Solving Counting Problems with Groupings

Solving Counting Problems with Groupings

We have just looked at Techniques for Solving Counting Problems, however, we will want to look at one more type of counting problem that may pop up.

Let $A = \{ a, b, c, ..., x, y, z \}$ be the set of all $26$ letters in the alphabet. Suppose that we want to determine how many $5$ letter words can be constructed using the letters from $A$. By "words" we don't mean real words but instead any combination of letters from $A$. For example, we will consider $qzkrx$ a word.

The problem at hand is no different than the problems we have already seen. We set up $5$ placeholder $*$s, say $* \: * \: * \: * \: *$ and fill each with the number of options of elements from $A$ that can be placed there. There are no restrictions in this problem and each position can hold one of the $26$ letters of the alphabet. Hence we have $26 \: 26 \: 26 \: 26 \: 26 \:$, i.e., there are $26^5$ different words that we can create from the letters in $A$.

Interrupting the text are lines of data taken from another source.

/-- **DEFECT MONOTONICITY** ((E71c)'s `hθmono`): the defect is non-decreasing in the shift, `θ̂_k(m;l) ≤ θ̂_k(m;l')` for `l ≤ l'` (each further step multiplies
the persistence factor by `(h_{t+1}∕h_t)³·g_{t+1} ≤ 1`). [folklore] -/
theorem defect_mono (hh0 : ∀ n, 0 < h n) (hanti : Antitone h) (hg : ∀ t, 0 < g t ∧ g t ≤ 1)
    (hθ : ∀ k m l, θ k m l = 1 - (h (m + k + l) / h (m + k)) ^ 3 * ∏ t ∈ Ico (m + k + 1) (m + k + l + 1), g t)
    (k m : ℕ) {l l' : ℕ} (hll' : l ≤ l') : θ k m l ≤ θ k m l' := by
  -- the persistence factor `P l = (h_{m+k+l}/h_{m+k})³ · Π` is non-increasing in `l`
  have hstep : ∀ l, (h (m + k + (l + 1)) / h (m + k)) ^ 3 * ∏ t ∈ Ico (m + k + 1) (m + k + (l + 1) + 1), g t ≤
      (h (m + k + l) / h (m + k)) ^ 3 * ∏ t ∈ Ico (m + k + 1) (m + k + l + 1), g t := by
    intro l
    rw [show m + k + (l + 1) + 1 = m + k + l + 1 + 1 by omega, prod_Ico_succ_top (by omega)]
    have h1 : h (m + k + (l + 1)) / h (m + k) ≤ h (m + k + l) / h (m + k) :=
      div_le_div_of_nonneg_right (hanti (by omega)) (hh0 _).le
    have h2 : (h (m + k + (l + 1)) / h (m + k)) ^ 3 ≤ (h (m + k + l) / h (m + k)) ^ 3 :=
      pow_le_pow_left₀ (div_nonneg (hh0 _).le (hh0 _).le) h1 3
    have hP : 0 ≤ ∏ t ∈ Ico (m + k + 1) (m + k + l + 1), g t := (prod_damping_pos hg _).le
    calc (h (m + k + (l + 1)) / h (m + k)) ^ 3 * ((∏ t ∈ Ico (m + k + 1) (m + k + l + 1), g t) * g (m + k + l + 1))
        ≤ (h (m + k + l) / h (m + k)) ^ 3 * ((∏ t ∈ Ico (m + k + 1) (m + k + l + 1), g t) * 1) := by
          apply mul_le_mul h2 (mul_le_mul_of_nonneg_left (hg _).2 hP) (mul_nonneg hP (hg _).1.le)
          exact pow_nonneg (div_nonneg (hh0 _).le (hh0 _).le) 3
      _ = (h (m + k + l) / h (m + k)) ^ 3 * ∏ t ∈ Ico (m + k + 1) (m + k + l + 1), g t := by rw [mul_one]
  have hmono : Antitone fun l => (h (m + k + l) / h (m + k)) ^ 3 * ∏ t ∈ Ico (m + k + 1) (m + k + l + 1), g t :=
    antitone_nat_of_succ_le hstep
  rw [hθ, hθ]
  linarith [hmono hll']

/-! ## §2 Loads: window sums, the undamped window mass, the young load -/

/-- **THE OLD MASS OF ONE AGE INSIDE THE YOUNG WINDOW.**  `Σ_{i<K, i<y} E k m i ≤ (k·L_k·h_{m+k}³∕2)·(y∕k) = x_k(m)·y∕k` for every age `k ≥ 1`: at most `y`
lags, each weight at most `c_{m,k}` (dampings `≤ 1`). [folklore] -/
theorem window_sum_le (hL : ∀ k, 0 ≤ L k) (hh0 : ∀ n, 0 < h n) (hg : ∀ t, 0 < g t ∧ g t ≤ 1)
    (hE : ∀ k m i, E k m i = if y < k ∧ k < K ∧ i < k then L k * h (m + k) ^ 3 / 2 * ∏ t ∈ Ico (m + 1 + i) (m + k + 1), g t else 0)
    {k : ℕ} (hk : 1 ≤ k) (m : ℕ) :
    ∑ i ∈ (range K).filter (· < y), E k m i ≤ L k * k * h (m + k) ^ 3 / 2 * ((y : ℝ) / k) := by
  have hkr : (0 : ℝ) < k := by exact_mod_cast hk
  have hc : 0 ≤ L k * h (m + k) ^ 3 / 2 := div_nonneg (mul_nonneg (hL k) (pow_nonneg (hh0 _).le 3)) (by norm_num)
  have hterm : ∀ i ∈ (range K).filter (· < y), E k m i ≤ L k * h (m + k) ^ 3 / 2 := by
    intro i _
    rw [hE]
    split_ifs
    · exact mul_le_of_le_one_right hc (prod_damping_le_one hg _)
    · exact hc
  have hcard : (((range K).filter (· < y)).card : ℝ) ≤ y := by
    have : (range K).filter (· < y) ⊆ range y := fun i hi => by
      simp only [mem_filter, mem_range] at hi ⊢; exact hi.2
    exact_mod_cast (card_le_card this).trans (card_range y).le
  calc ∑ i ∈ (range K).filter (· < y), E k m i ≤ ∑ _i ∈ (range K).filter (· < y), L k * h (m + k) ^ 3 / 2 := sum_le_sum hterm
    _ = (((range K).filter (· < y)).card : ℝ) * (L k * h (m + k) ^ 3 / 2) := by rw [sum_const, nsmul_eq_mul]
    _ ≤ (y : ℝ) * (L k * h (m + k) ^ 3 / 2) := mul_le_mul_of_nonneg_right hcard hc
    _ = L k * k * h (m + k) ^ 3 / 2 * ((y : ℝ) / k) := by field_simp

Now suppose instead that we want to determine how many $5$ letter words can be constructed using the letters from $A$ and such that if either $s$ or $t$ is in the word then they both appear once and appear together side by side, i.e., $st$ or $ts$.

Case 1.

First let's consider the case where neither $s$ or $t$ appear in the word. Then we have $24$ letters to choose from in each of the $5$ positions so there are $24^5$ words in this manner.

Case 2.

Now let's consider the case where $s$ and $t$ appear exactly once. Then we must group $s$ and $t$ together in these words. To ensure $s$ and $t$ are always together, we will treat them as a single entity. We set up four placeholder $*$s to get:

(1)
\begin{align} * \: * \: * \: * \end{align}

We must have one of these $*$s be either $st$ or $ts$. Note that this still ensures we obtain a $5$ letter word. For any arbitrary position we have $25$ choices to choose from. Either we choose one of the $24$ remaining letters OR we choose a grouping of $s$ and $t$. For the remaining $3$ positions we must choose one of the $24$ remaining letters for this case. Therefore we get:

(2)
\begin{align} 25 \: 24 \: 24 \: 24 \end{align}

So there are $25 \cdot 24^3$ words that can be formed from this second case… or are there?. We have missed a very important detail. We must also account for the fact that a grouping of $s$ and $t$ can switch around as a grouping of $t$ and then $s$. There are $2!$ ways this swap can be done. Therefore there are actually $2! \cdot 25 \cdot 24^3$ words that can be formed for this case.

We have covered all cases and the total number of $5$ letter words that satisfy our conditions are:

(3)
\begin{align} \quad 24^5 + 2! \cdot 25 \cdot 24^3 = 7962624 + 691200 = 8653824 \end{align}